Resistor R6 and capacitor C6 determine the duration of the output pulse of the waiting multivibrator (single vibrator) DD2, which controls the key VT1.
As in the previous switching power supply circuit, the current through the transistor VT1 is regulated by resistor R7, and the load is a choke from a ballast of 3 mH economical fluorescent lamps.
Since the MS generation frequency is lower than in the first circuit, the voltage doubling rectifier capacitor C7 has a capacitance of 10 μF, and a ceramic SMD capacitor was used in this position to reduce the size, but other types of capacitors can be used: K73, KBGI, MBGCH, MBM or electrolytic for a suitable voltage.
Input and output voltages, current consumption and pulse repetition rates for the circuit in Fig. 2 are shown in Table 2.

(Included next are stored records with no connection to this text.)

/-
Copyright (c) 2026 the pub-hodgecm-mathlib formalisation cell (harness21).  Prover seat hodgecm-mathlib-F0P3b-p01 (g25); E1 keeper ∕ dealer F0P3a-p03 (g29) LAST WORDS
2026-09-03T02:36:24Z «= TAKE the K2′-SENTENCE consumer rider» (E1 BRICK LEDGER v5 85b4b213, row 40″; census K2PI2-SELFEXT v1 eb22afb6, F0P2-p02 (g25)).
-/
import Summits.HodgeConjecture.HodgeConjecture.Theorems.F0P3cStCharTSK2PiTwoSelfExtSplit   -- ★ row 40 D (this seat) p853309: `exists_section_selfExtension_of_jacquet_alternative`, `two_le_finrank_intertwiningMap_normalizedInd_of_jacquet` (brings ★ G2, ★ FN, ★ J1∕J2, ★ JW)
import Literature.RepresentationTheory.CharacterSelfExtensionJacquetAlternative              -- ★ row 40′ D′ (this seat) p853320: `jacquetAlternative_of_selfExtension_char` (brings ★ CHAR-EXT B)
import HarnessLib

/-!
# K2′-π² — THE SENTENCE: a smooth self-extension of `A = π²(ξ) ⊂ i_B(χ_ξ)` SPLITS, from the self-extension structure of its Jacquet module, a height for every
# occurring additive character, and (ND) for every non-zero one (INPUT-CLASS helper: the printed inputs are NAMED hypotheses)

Cell `pub/hodgecm-mathlib`, crux H413 = `stmt-HodgeConjecture-24833` (`--supports` lane, helper, THEOREMS ONLY: no definition ∕ instance ∕ notation ∕ named fact ∕ `sorry`).
Namespace `Summit.HodgeConjecture.HodgeConjecture.Cruxes.H413.F0P3cStCharTSK2PiTwoSelfExtSplitSentence`.  E1 BRICK LEDGER row 40″ (consumer rider of rows 40 D ∕ 40′ D′;
RESIDUE MATRIX v1.1 K2′-π² cell «`Ext¹(π²(ξ), π²(ξ)) = 0` — every smooth self-extension of `π²(ξ)` splits», the Ext-free route).  Seat F0P3b-p01 (g25).

THE MATHEMATICS.  `t` a parabolic triple of `G` with `δ_P|_N = 1` (`hδ`; CM datum: `t := cmBorelTriple L 3 v`, ★ `deltaChar_cmBorelTriple_eq_one_of_mem_N`), `χ : M →* ℂ` a character
with its line `χ₁` (`χ₁ m x = χ m · x`), `I₀ := i_P(χ₁) = normalizedInd t χ₁` (`= cmPrincipalSeries L 3 v χ_ξ` at the datum, ★ FN `rfl`), `A ≤ I₀` invariant IRREDUCIBLE with `Hom_G(A, I₀ ∕ A) = 0`
and Schur `dim End_G(A) = 1` ((d1), PRINT: `A = π²(ξ)`), `0 → A —ι→ τ —p→ A → 0` a SMOOTH self-extension.  INPUTS, NAMED: (b) «`r_P τ` is a self-extension of the `χ`-line» — ★ CHAR-EXT
letters `pJ u₀ e` on `N := τ.normalizedJacquet t` (at the datum: `r_B` exact ★ + «`r_B π²(ξ)` is the `χ_ξ`-line» [Keys1984 §3]); (H) HEIGHT ORACLE — every non-zero additive character
`λ` OCCURRING in `r_P τ` (i.e. with the CHAR-EXT relation `r_P τ (m) u₀ − χ m u₀ = (χ m·λ m) e` — an unrestricted oracle would be FALSE at the datum) has a height `Λ` (`Λ(q g) = λ(proj q) + Λ g`, right-invariant under an open subgroup) (at the datum: ★ H2 `exists_height_cmBorel` once `λ` kills `T ∩ K_v`);
(ND∀≠0) «`A` does not deform to first order along the height jet of ANY non-zero additive `λ`» ([Keys1984 §3]; at the datum all such `λ = c·ord_w`, ★ LC-ADDITIVE, so ONE (ND) up to
scale).  THEN **`τ` SPLITS** (`∃ s, p ∘ s = id`): by ★ D′ ED. 2 `jacquetAlternative_of_selfExtension_char'` (the alternative WITH the occurrence relation) either `2 ≤ dim Hom_M(r_P τ, χ₁)` — then ★ D (D1) + ★ G2
`exists_section_of_two_le_finrank` (no jet, no (ND)) — or `λ ≠ 0` with an intertwiner `θ : r_P τ → N₀(λ)` missing the sub — then §0 builds `N₀` in the JET letters, (H) gives the
height, ★ J2 `exists_linearEquiv_normalizedInd_unipotentModel_jet` the jet package `(π₁, ρ)`, (ND) at it, and ★ D `exists_section_selfExtension_of_jacquet_alternative` the section.
* §0 `exists_representation_unipotentModel_jet` (★ CHAR-EXT B's model in the JET coordinates: sub `0 × ℂ`, quotient = first coordinate).
* §1 **`selfExtension_splits_of_jacquet_selfExtension`** — THE SENTENCE at the abstract triple.
* AT THE CM DATUM: ONE application `t := cmBorelTriple L 3 v`, `hδ := deltaChar_cmBorelTriple_eq_one_of_mem_N L 3 v` inside the consumer's proof (re-spelling the statement with
  `(normalizedInd (cmBorelTriple …) χ₁).subrepresentation A hAinv` in the binders hits the measured whnf wall of ★ J2's §3 note — HOME cert `CERT.datum.sentence` of this row).
[cite: Keys1984, §3 pp. 118–119] [cite: Rogawski1990, §12.2 p. 173] [cite: Casselman1995, §6.3] [cite: BernsteinZelevinsky1977, §2.3] [cite: Brown1982, Ch. IV §2 Prop. 2.3 p. 89]
HONEST LABEL: count-neutral INPUT-CLASS helper — (d1), (b), (H), (ND∀≠0) are PRINT hypotheses NAMED, nothing printed is asserted; h413 OPEN; HC_CM is proved only modulo the 7 printed
citations (2 remaining named inputs hLiu418 = stmt-HodgeConjecture-24832, h413 = stmt-HodgeConjecture-24833) until rung 0 closes.

## References
* [Keys1984] D. Keys, *Principal series representations of special unitary groups over local fields*, Compositio Math. 51 (1984), §3 pp. 118–119.
* [Rogawski1990] J. D. Rogawski, *Automorphic Representations of Unitary Groups in Three Variables*, Ann. of Math. Stud. 123 (1990), §12.2 p. 173.
* [Casselman1995] W. Casselman, *Introduction to the theory of admissible representations of p-adic reductive groups* (1995), §6.3.
* [BernsteinZelevinsky1977] I. N. Bernstein, A. V. Zelevinsky, *Induced representations of reductive p-adic groups I*, Ann. Sci. ÉNS 10 (1977), §2.3.
* [Brown1982] K. S. Brown, *Cohomology of Groups*, GTM 87 (1982), Ch. IV §2 Prop. 2.3 p. 89.
-/

set_option autoImplicit false

set_option linter.dupNamespace false

noncomputable section

open NumberField IsDedekindDomain

namespace Summit.HodgeConjecture.HodgeConjecture.Cruxes.H413.F0P3cStCharTSK2PiTwoSelfExtSplitSentence

open Literature.NumberTheory.Automorphic Literature.NumberTheory.Automorphic.UnitaryGroup Representation Literature.RepresentationTheory
open Summit.HodgeConjecture.HodgeConjecture.Cruxes.H413 Summit.HodgeConjecture.HodgeConjecture.Cruxes.H413.F0P3cStCharTSK2PiTwoSelfExtSplit

/-! ## §0 The unipotent model in the JET coordinates -/

section Model

variable {k : Type*} [CommRing k] {M : Type*} [Monoid M]

/-- **THE UNIPOTENT MODEL `χ ⊗ [[1, λ],[0, 1]]` IN THE JET COORDINATES**: for an additive `λ` (`λ 1 = 0`, `λ(m m′) = λ m + λ m′`) there is a representation on `k × k` with
`N₀ m (w₁, w₂) = (χ m w₁, λ m (χ m w₁) + χ m w₂)` — sub `0 × k`, quotient = first coordinate (★ J1∕J2∕D's `hN₀`; ★ CHAR-EXT B `exists_representation_unipotent_model` has the
transposed convention). [cite: Brown1982, Ch. IV §2 Prop. 2.3 p. 89] [cite: Keys1984, §3 pp. 118–119] -/
theorem exists_representation_unipotentModel_jet (χ : M →* k) (lam : M → k) (hlam1 : lam 1 = 0) (hlam : ∀ m m' : M, lam (m * m') = lam m + lam m') :
    ∃ N₀ : Representation k M (k × k), ∀ (m : M) (w : k × k), N₀ m w = (χ m * w.1, lam m * (χ m * w.1) + χ m * w.2) := by
  let T : M → (k × k) →ₗ[k] (k × k) := fun m =>
    { toFun := fun w => (χ m * w.1, lam m * (χ m * w.1) + χ m * w.2)
      map_add' := fun v w => by
        simp only [Prod.fst_add, Prod.snd_add, Prod.mk_add_mk]
        ext <;> ring
      map_smul' := fun c v => by
        simp only [Prod.smul_fst, Prod.smul_snd, smul_eq_mul, RingHom.id_apply, Prod.smul_mk]
        ext <;> ring }
  have hT : ∀ m w, T m w = (χ m * w.1, lam m * (χ m * w.1) + χ m * w.2) := fun m w => rfl
  refine ⟨{ toFun := T, map_one' := ?_, map_mul' := fun m m' => ?_ }, fun m w => rfl⟩
  · apply LinearMap.ext
    rintro ⟨x, y⟩
    rw [hT, map_one, hlam1, Module.End.one_apply]
    ext <;> simp
  · apply LinearMap.ext
    rintro ⟨x, y⟩
    rw [Module.End.mul_apply, hT, hT, hT, map_mul, hlam]
    ext <;> (dsimp only; ring)

end Model

/-! ## §1 THE SENTENCE at the abstract parabolic triple -/

section AnyTriple

variable {G : Type*} [Group G] [TopologicalSpace G] [IsTopologicalGroup G] (t : ParabolicTriple G) [LocallyCompactSpace ↥t.P]
  (hδ : ∀ (n : G) (hn : n ∈ t.N), deltaChar t.P ⟨n, t.N_le hn⟩ = 1)
  (χ : ↥t.M →* ℂ) (χ₁ : Representation ℂ ↥t.M ℂ) (hχ₁ : ∀ (m : ↥t.M) (x : ℂ), χ₁ m x = χ m * x)
  {X : Type*} [AddCommGroup X] [Module ℂ X] (τ : Representation ℂ G X) (hτ : τ.IsSmooth)

include hδ hχ₁ hτ in
/-- **K2′-π² — THE SENTENCE.**  A SMOOTH self-extension `0 → A —ι→ τ —p→ A → 0` of an invariant irreducible `A ≤ I₀ = i_P(χ₁)` with `Hom_G(A, I₀ ∕ A) = 0` and Schur SPLITS, given:
(b) the self-extension structure of its Jacquet module `r_P τ` over the `χ`-line (★ CHAR-EXT letters `pJ u₀ e`), (H) a height for every non-zero additive character occurring in `r_P τ`,
and (ND∀≠0) «`A` does not deform to first order along the height jet of any non-zero additive character».  At the CM datum (`t := cmBorelTriple L 3 v`, `A = π²(ξ)`, `χ = χ_ξ`): every
smooth self-extension of `π²(ξ)` splits — the K2′-π² cell of the residue matrix, Ext-free, modulo the NAMED printed inputs.
[cite: Keys1984, §3 pp. 118–119] [cite: Rogawski1990, §12.2 p. 173] [cite: Casselman1995, §6.3] [cite: BernsteinZelevinsky1977, §2.3] -/
theorem selfExtension_splits_of_jacquet_selfExtension (hχ : ∀ m, IsUnit (χ m))
    -- (a) the self-extension of `A ≤ I₀` (★ G2 letters; (d1) PRINT)
    (A : Submodule ℂ (SmoothInd t.P (Representation.twist (χ₁.comp t.proj) (rootDeltaChar t.P))))
    (hAinv : ∀ g, A ≤ A.comap (Representation.normalizedInd t χ₁ g))
    (hAirr : ∀ B : Submodule ℂ (SmoothInd t.P (Representation.twist (χ₁.comp t.proj) (rootDeltaChar t.P))), B ≤ A →
      (∀ g, B ≤ B.comap (Representation.normalizedInd t χ₁ g)) → B = ⊥ ∨ B = A)
    (hHom0 : ∀ ψ : IntertwiningMap ((Representation.normalizedInd t χ₁).subrepresentation A hAinv) ((Representation.normalizedInd t χ₁).quotient A hAinv), ψ = 0)
    (hSchur : Module.finrank ℂ (IntertwiningMap ((Representation.normalizedInd t χ₁).subrepresentation A hAinv)
      ((Representation.normalizedInd t χ₁).subrepresentation A hAinv)) = 1)
    (ι : IntertwiningMap ((Representation.normalizedInd t χ₁).subrepresentation A hAinv) τ)
    (p : IntertwiningMap τ ((Representation.normalizedInd t χ₁).subrepresentation A hAinv))
    (hp : Function.Surjective p) (hexact : LinearMap.ker p.toLinearMap = LinearMap.range ι.toLinearMap)
    -- (b) «`r_P τ` is a self-extension of the `χ`-line» (★ CHAR-EXT ∕ D′ letters; PRINT input class)
    (pJ : (t.restrict τ).Coinvariants →ₗ[ℂ] ℂ) (hquot : ∀ (m : ↥t.M) (u : (t.restrict τ).Coinvariants), pJ (τ.normalizedJacquet t m u) = χ m * pJ u)
    (hker : ∀ (m : ↥t.M) (u : (t.restrict τ).Coinvariants), pJ u = 0 → τ.normalizedJacquet t m u = χ m • u)
    {u₀ e : (t.restrict τ).Coinvariants} (hu₀ : pJ u₀ = 1) (he : pJ e = 0)
    (hline : ∀ w : (t.restrict τ).Coinvariants, pJ w = 0 → ∃ c : ℂ, w = c • e) (hfree : ∀ c : ℂ, c • e = 0 → c = 0)
    -- (H) HEIGHT ORACLE for the non-zero additive characters OCCURRING in `r_P τ` (occurrence antecedent: the CHAR-EXT relation; ★ H2 at the datum once `λ` kills `T ∩ K_v`)
    (hH : ∀ lam : ↥t.M → ℂ, lam 1 = 0 → (∀ m m' : ↥t.M, lam (m * m') = lam m + lam m') → (∃ m, lam m ≠ 0) →
      (∀ m : ↥t.M, τ.normalizedJacquet t m u₀ - χ m • u₀ = (χ m * lam m) • e) →
      ∃ (Λ : G → ℂ) (KΛ : Subgroup G), IsOpen (KΛ : Set G) ∧ (∀ (x κ : G), κ ∈ KΛ → Λ (x * κ) = Λ x) ∧
        ∀ (q : ↥t.P) (g : G), Λ ((q : G) * g) = lam (t.proj q) + Λ g)
    -- (ND∀≠0): `A` does not deform along the height jet of any non-zero additive character OCCURRING in `r_P τ` (PRINT [Keys1984 §3])
    (hND : ∀ (lam : ↥t.M → ℂ), (∃ m, lam m ≠ 0) → (∀ m : ↥t.M, τ.normalizedJacquet t m u₀ - χ m • u₀ = (χ m * lam m) • e) →
      ∀ (Λ : G → ℂ), (∀ (q : ↥t.P) (g : G), Λ ((q : G) * g) = lam (t.proj q) + Λ g) →
      ∀ (π₁ : G → Module.End ℂ (SmoothInd t.P (Representation.twist (χ₁.comp t.proj) (rootDeltaChar t.P)))),
        (∀ (g : G) (w : SmoothInd t.P (Representation.twist (χ₁.comp t.proj) (rootDeltaChar t.P))) (x : G), (π₁ g w).toFun x = (Λ (x * g) - Λ x) • w.toFun (x * g)) →
          ¬ ∃ Lft : A →ₗ[ℂ] SmoothInd t.P (Representation.twist (χ₁.comp t.proj) (rootDeltaChar t.P)), ∀ (g : G) (a : A),
            π₁ g (a : SmoothInd t.P (Representation.twist (χ₁.comp t.proj) (rootDeltaChar t.P))) + Representation.normalizedInd t χ₁ g (Lft a) -
              Lft ((Representation.normalizedInd t χ₁).subrepresentation A hAinv g a) ∈ A) :
    ∃ s : IntertwiningMap ((Representation.normalizedInd t χ₁).subrepresentation A hAinv) τ,
      p.comp s = IntertwiningMap.id ((Representation.normalizedInd t χ₁).subrepresentation A hAinv) := by
  -- the Jacquet alternative of the self-extension `r_P τ` of the `χ`-line (★ D′)
  rcases jacquetAlternative_of_selfExtension_char' (τ.normalizedJacquet t) χ hχ pJ hquot hker hu₀ he hline hfree χ₁ hχ₁ with h2 | ⟨lam, hlam1, hlam, hne, hocc, hθ⟩
  · -- SPLIT branch: `2 ≤ dim Hom_M(r_P τ, χ₁) ⇒ 2 ≤ dim Hom_G(τ, I₀)` (★ D (D1)) ⇒ section by Hom-count (★ G2), no jet, no (ND)
    exact exists_section_of_two_le_finrank (Representation.normalizedInd t χ₁) A hAinv hAirr hHom0 hSchur τ ι p hp hexact
      (two_le_finrank_intertwiningMap_normalizedInd_of_jacquet t hδ χ₁ τ hτ h2)
  · -- NON-SPLIT branch: the unipotent model in the JET letters, a height, ★ J2's jet package, (ND) at it, ★ D's assembly
    obtain ⟨N₀, hN₀⟩ := exists_representation_unipotentModel_jet χ lam hlam1 hlam
    obtain ⟨θ, y, hy⟩ := hθ N₀ hN₀
    obtain ⟨Λ, KΛ, hKΛ, hΛK, hΛ⟩ := hH lam hlam1 hlam hne hocc
    have hN₀' : ∀ (m : ↥t.M) (w : ℂ × ℂ), N₀ m w = (χ₁ m w.1, lam m • χ₁ m w.1 + χ₁ m w.2) := fun m w => by
      rw [hN₀, hχ₁, hχ₁, smul_eq_mul]
    obtain ⟨Ψ, π₁, ρ, -, hπ₁, -, -, hρ, -⟩ :=
      F0P3cStCharTSJetAtDatum.exists_linearEquiv_normalizedInd_unipotentModel_jet t χ₁ lam N₀ hN₀' Λ hΛ KΛ hKΛ hΛK
    exact exists_section_selfExtension_of_jacquet_alternative t hδ χ₁ τ lam N₀ hN₀' Λ hΛ KΛ hKΛ hΛK π₁ hπ₁ ρ hρ hτ
      A hAinv hAirr (hND lam hne hocc Λ hΛ π₁ hπ₁) hHom0 hSchur ι p hp hexact (Or.inr ⟨θ, y, hy⟩)

end AnyTriple

end Summit.HodgeConjecture.HodgeConjecture.Cruxes.H413.F0P3cStCharTSK2PiTwoSelfExtSplitSentence

end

Switching power supply circuit on the NE555 timer and operational amplifier
The switching power supply circuit shown in Fig. 3 is similar, but an operational amplifier (op-amp) of the K140 UD12 or KR140 UD 1208 type is used as a master square-wave generator. This op-amp is very economical, can operate from a unipolar supply voltage from 3 to 30 V or from bipolar ± 1.5 ... 15 V.
The generation frequency is regulated by the potentiometer R3. To increase the bandwidth, conclusions 1,4,5 are combined and grounded to a common wire. Resistor R6, which regulates the control current, is reduced to the minimum possible value of 100 kOhm. The current consumption of the op-amp is within 1.5 ... 2 mA. Between the output of the op amp and the differentiating circuit C3R10VD1, from which the single vibrator DD1 is started, a buffer amplifier is connected on a transistor VT1 of the BC237 type, which serves to increase the steepness of the front and the decay of the output pulse of the MS DA1. 
In the load of the VT2 key, the L1 choke is used from the same ballasts from economical lamps. This inductor is protected from overvoltage by the R13VD2 chain. Its inductance is 1.65 mH, but it is wound with a thicker wire, therefore, its active resistance is less, and the quality factor is higher. This allows you to get a voltage of approximately 24 ... 25 V at the output of the rectifier with doubling VD3VD4.
It should also be noted that the switching power supply circuit in Fig. 3 can operate from a unipolar supply voltage of 3.3 V.
Input and output voltages, current consumption and pulse repetition rates for the circuit in Fig. 3 are given in Table 3.